import Literature.NumberTheory.Automorphic.ArchAPrioriGL
import Mathlib.MeasureTheory.Integral.Marginal
import Mathlib.MeasureTheory.Function.Jacobian
import HarnessLib

/-!
# The Sobolev box lemma on `GL_n(K_∞)`-orbits: point values are bounded by the weighted local
# `L²`-norms of the derivatives

Topic `NumberTheory/Automorphic`; sequel of `ArchAPrioriGL`. For an archimedean-smooth function `F`
on `GL_n(𝔸_K)` all of whose iterated Lie derivatives are continuous, the value `F y` is controlled
by the local `L²`-norms near `y` (the weights `cutoffWeightLp hcpt m y` of `ArchAPrioriGL`) of the
derivatives `X_S F` along the `2^d` words `X_S` formed by subsets `S` of a basis of `𝔤`:

* `exists_norm_le_sum_cutoffWeightLp_sq` (**the Sobolev box lemma**): there is `C ≥ 0` with
  `‖F y‖ ≤ C ∑_S (1 + ‖cutoffWeightLp hcpt m y (X_S F)‖²)` for all such `F`, all `y` and all `m`.

Proof. Write the points near `y` in coordinates of the second kind,
`y · exp(t₁ b₁) ⋯ exp(t_d b_d)` (`boxGL`, `boxPt`), `b_i` the basis `glInfBasis`. Peeling the FIRST
factor, the one-dimensional inequality `‖u 0‖ ≤ δ⁻¹ ∫₀^δ ‖u‖ + ∫₀^δ ‖u'‖`
(`enorm_apply_zero_le_of_hasDerivAt`) along `t ↦ y exp (t b₁)` and induction over the remaining
coordinates (`enorm_le_sobBound`, an induction on iterated integrals `lmarginal`, with the transport
identity `lintegral_lmarginal_sobInt_succ`) give
`‖F y‖ ≤ ∑_{S ⊆ coords} δ^{-(d-#S)} ∫_{[0,δ]^d} ‖(X_S F)(y ∏ exp(tᵢ bᵢ))‖ dt`, the words `X_S` being
genuine words in the `b_i` (no `Ad`-twisting, because the first factor is peeled). Then
`x ≤ 1 + x²`, and the change of variables `t ↦ coords (∏ exp (tᵢ bᵢ))` (`boxCoord`; smooth with
derivative the identity at `0`, `hasFDerivAt_boxCoord_zero`, hence injective with Jacobian `≥ 1/2`
on a small cube, `exists_box_delta`, `injOn_boxCoord`; Mathlib's
`lintegral_image_eq_lintegral_abs_det_fderiv_mul`) bound the cube integrals of `‖X_S F‖²` by the
Lebesgue integrals against the cut-off, `lintegral_boxCube_sq_le`.

Everything is proved; the definitions are the box objects (`boxGL`, `boxPt`, `boxTail`,
`basisLetter`, `wordOfFinset`, `coordsFrom`, `boxInd`, `sobInt`, `sobBound`, `boxMat`, `boxCoord`,
`boxCube`). With `ArchAPrioriGL` this yields the uniform moderate growth of the elements of stable
spaces of automorphic forms (sequel).

## References

* E. Nelson, *Analytic vectors*, Ann. of Math. 70 (1959), §6 [Nelson1959] (not held).
* A. Borel, H. Jacquet, *Automorphic forms and automorphic representations*, Proc. Sympos. Pure
  Math. 33 (1979), Part 1, §1.2, 4.3 [BorelJacquetCorvallis1979].
* Harish-Chandra, *Representations of a semisimple Lie group on a Banach space. I*, Trans. AMS 75
  (1953), Lemma 34 (p. 228) [HarishChandraTAMS1953] (held): the application.
-/

noncomputable section

open scoped MatrixGroups Matrix ContDiff Topology Classical ENNReal InnerProductSpace
open Filter MeasureTheory NumberField NumberField.mixedEmbedding IsDedekindDomain Set

namespace Literature.NumberTheory.Automorphic

-- `M_n(K_∞)` is finite-dimensional over `ℝ` (a theorem used as a local instance, as in
-- `TestFunctionLieDeriv`)
attribute [local instance] finiteDimensional_matrix_mixedSpace

-- Mathlib idiom (Mathlib/Algebra/Lie/OfAssociative.lean); needed to mention Lie subalgebras of matrix algebras
attribute [local instance 100] LieRing.ofAssociativeRing

/-! ### 1. The one-dimensional Sobolev inequality `|u(0)| ≤ δ⁻¹ ∫₀^δ |u| + ∫₀^δ |u'|` -/

section OneDim

/-- **One-dimensional Sobolev inequality** (real form): for `u : ℝ → ℂ` with continuous derivative
`u'`, `‖u 0‖ ≤ δ⁻¹ ∫₀^δ ‖u‖ + ∫₀^δ ‖u'‖` (`u 0 = u s - ∫₀ˢ u'`, averaged over `s ∈ [0, δ]`).
[folklore] -/
theorem norm_apply_zero_le_of_hasDerivAt {u u' : ℝ → ℂ} {δ : ℝ} (hδ : 0 < δ)
    (hu : ∀ s, HasDerivAt u (u' s) s) (hu' : Continuous u') :
    ‖u 0‖ ≤ δ⁻¹ * (∫ s in (0 : ℝ)..δ, ‖u s‖) + ∫ s in (0 : ℝ)..δ, ‖u' s‖ := by
  have huc : Continuous u := continuous_iff_continuousAt.2 fun s ↦ (hu s).continuousAt
  -- pointwise: `‖u 0‖ ≤ ‖u s‖ + ∫₀^δ ‖u'‖` for `s ∈ [0, δ]`
  have hpt : ∀ s ∈ Icc (0 : ℝ) δ, ‖u 0‖ ≤ ‖u s‖ + ∫ x in (0 : ℝ)..δ, ‖u' x‖ := by
    intro s hs
    have hftc : ∫ x in (0 : ℝ)..s, u' x = u s - u 0 :=
      intervalIntegral.integral_eq_sub_of_hasDerivAt (fun x _ ↦ hu x) (hu'.intervalIntegrable _ _)
    have e : u 0 = u s - ∫ x in (0 : ℝ)..s, u' x := by rw [hftc]; ring
    have h1 : ‖∫ x in (0 : ℝ)..s, u' x‖ ≤ ∫ x in (0 : ℝ)..s, ‖u' x‖ :=
      intervalIntegral.norm_integral_le_integral_norm hs.1
    have h2 : ∫ x in (0 : ℝ)..s, ‖u' x‖ ≤ ∫ x in (0 : ℝ)..δ, ‖u' x‖ :=
      intervalIntegral.integral_mono_interval le_rfl hs.1 hs.2
        (Eventually.of_forall fun x ↦ norm_nonneg _) (hu'.norm.intervalIntegrable _ _)
    calc ‖u 0‖ = ‖u s - ∫ x in (0 : ℝ)..s, u' x‖ := by rw [← e]
      _ ≤ ‖u s‖ + ‖∫ x in (0 : ℝ)..s, u' x‖ := norm_sub_le _ _
      _ ≤ _ := by linarith
  -- integrate over `s ∈ [0, δ]`
  have hint : ∫ s in (0 : ℝ)..δ, ‖u 0‖ ≤ ∫ s in (0 : ℝ)..δ, (‖u s‖ + ∫ x in (0 : ℝ)..δ, ‖u' x‖) :=
    intervalIntegral.integral_mono_on hδ.le (by simp) ((huc.norm.add continuous_const).intervalIntegrable _ _)
      hpt
  rw [intervalIntegral.integral_const, intervalIntegral.integral_add (huc.norm.intervalIntegrable _ _)
    (continuous_const.intervalIntegrable _ _), intervalIntegral.integral_const, sub_zero, smul_eq_mul,
    smul_eq_mul] at hint
  have hδ' : δ⁻¹ * (δ * ‖u 0‖) = ‖u 0‖ := by field_simp
  calc ‖u 0‖ = δ⁻¹ * (δ * ‖u 0‖) := hδ'.symm
    _ ≤ δ⁻¹ * ((∫ s in (0 : ℝ)..δ, ‖u s‖) + δ * ∫ x in (0 : ℝ)..δ, ‖u' x‖) :=
        mul_le_mul_of_nonneg_left hint (inv_nonneg.2 hδ.le)
    _ = _ := by field_simp

/-- An interval integral of a nonnegative continuous function as a lower Lebesgue integral over
`[0, δ]`. [folklore] -/
theorem ofReal_intervalIntegral_eq_lintegral {f : ℝ → ℝ} {δ : ℝ} (hδ : 0 ≤ δ) (hf : Continuous f)
    (hf0 : ∀ s, 0 ≤ f s) :
    ENNReal.ofReal (∫ s in (0 : ℝ)..δ, f s) = ∫⁻ s in Icc 0 δ, ENNReal.ofReal (f s) := by
  rw [intervalIntegral.integral_of_le hδ, ← integral_Icc_eq_integral_Ioc,
    ofReal_integral_eq_lintegral_ofReal (hf.integrableOn_Icc) (Eventually.of_forall fun s ↦ hf0 s)]

/-- **One-dimensional Sobolev inequality** (lower Lebesgue integral form):
`‖u 0‖ₑ ≤ δ⁻¹ ∫⁻_{[0,δ]} ‖u‖ₑ + ∫⁻_{[0,δ]} ‖u'‖ₑ`. [folklore] -/
theorem enorm_apply_zero_le_of_hasDerivAt {u u' : ℝ → ℂ} {δ : ℝ} (hδ : 0 < δ)
    (hu : ∀ s, HasDerivAt u (u' s) s) (hu' : Continuous u') :
    ‖u 0‖ₑ ≤ ENNReal.ofReal δ⁻¹ * (∫⁻ s in Icc 0 δ, ‖u s‖ₑ) + ∫⁻ s in Icc 0 δ, ‖u' s‖ₑ := by
  have huc : Continuous u := continuous_iff_continuousAt.2 fun s ↦ (hu s).continuousAt
  have h := norm_apply_zero_le_of_hasDerivAt hδ hu hu'
  have h1 : 0 ≤ ∫ s in (0 : ℝ)..δ, ‖u s‖ := intervalIntegral.integral_nonneg hδ.le fun s _ ↦ norm_nonneg _
  have h2 : 0 ≤ ∫ s in (0 : ℝ)..δ, ‖u' s‖ := intervalIntegral.integral_nonneg hδ.le fun s _ ↦ norm_nonneg _
  simp_rw [← ofReal_norm]
  rw [← ofReal_intervalIntegral_eq_lintegral hδ.le huc.norm fun s ↦ norm_nonneg _,
    ← ofReal_intervalIntegral_eq_lintegral hδ.le hu'.norm fun s ↦ norm_nonneg _,
    ← ENNReal.ofReal_mul (inv_nonneg.2 hδ.le), ← ENNReal.ofReal_add (mul_nonneg (inv_nonneg.2 hδ.le) h1) h2]
  exact ENNReal.ofReal_le_ofReal h

end OneDim

/-! ### 2. Products of exponentials of the basis vectors (coordinates of the second kind) -/

section Box

variable (n : ℕ) (K : Type) [Field K] [NumberField K]

-- the scoped operator norm on `𝔤𝔩_n(K_∞)`, as in `ArchimedeanCalculus`
open scoped Matrix.Norms.Operator

/-- **Ordered products of exponentials**: `boxGL L t = ∏_{i ∈ L} exp (t_i b_i)` (in the order of the
list `L`), an element of `GL_n(K_∞)`. [folklore] -/
def boxGL (L : List (GlIdx n K)) (t : GlIdx n K → ℝ) : GL (Fin n) (mixedSpace K) :=
  (L.map fun i ↦ expGL (t i • glInfBasis n K i)).prod

variable {n K}

/-- `boxGL [] t = 1`. [folklore] -/
@[simp] theorem boxGL_nil (t : GlIdx n K → ℝ) : boxGL n K [] t = 1 := by simp [boxGL]

/-- `boxGL (i :: L) t = exp (t_i b_i) · boxGL L t`. [folklore] -/
theorem boxGL_cons (i : GlIdx n K) (L : List (GlIdx n K)) (t : GlIdx n K → ℝ) :
    boxGL n K (i :: L) t = expGL (t i • glInfBasis n K i) * boxGL n K L t := by
  simp [boxGL]

/-- `boxGL L` does not depend on the coordinates off `L`. [folklore] -/
theorem boxGL_update_of_not_mem {i : GlIdx n K} {L : List (GlIdx n K)} (hi : i ∉ L) (t : GlIdx n K → ℝ)
    (s : ℝ) : boxGL n K L (Function.update t i s) = boxGL n K L t := by
  unfold boxGL
  congr 1
  refine List.map_congr_left fun j hj ↦ ?_
  have hji : j ≠ i := fun h ↦ hi (h ▸ hj)
  rw [Function.update_of_ne hji]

To do: Show every line above where "instance" is found.

Problem solution:
-- `M_n(K_∞)` is finite-dimensional over `ℝ` (a theorem used as a local instance, as in
attribute [local instance] finiteDimensional_matrix_mixedSpace
attribute [local instance 100] LieRing.ofAssociativeRing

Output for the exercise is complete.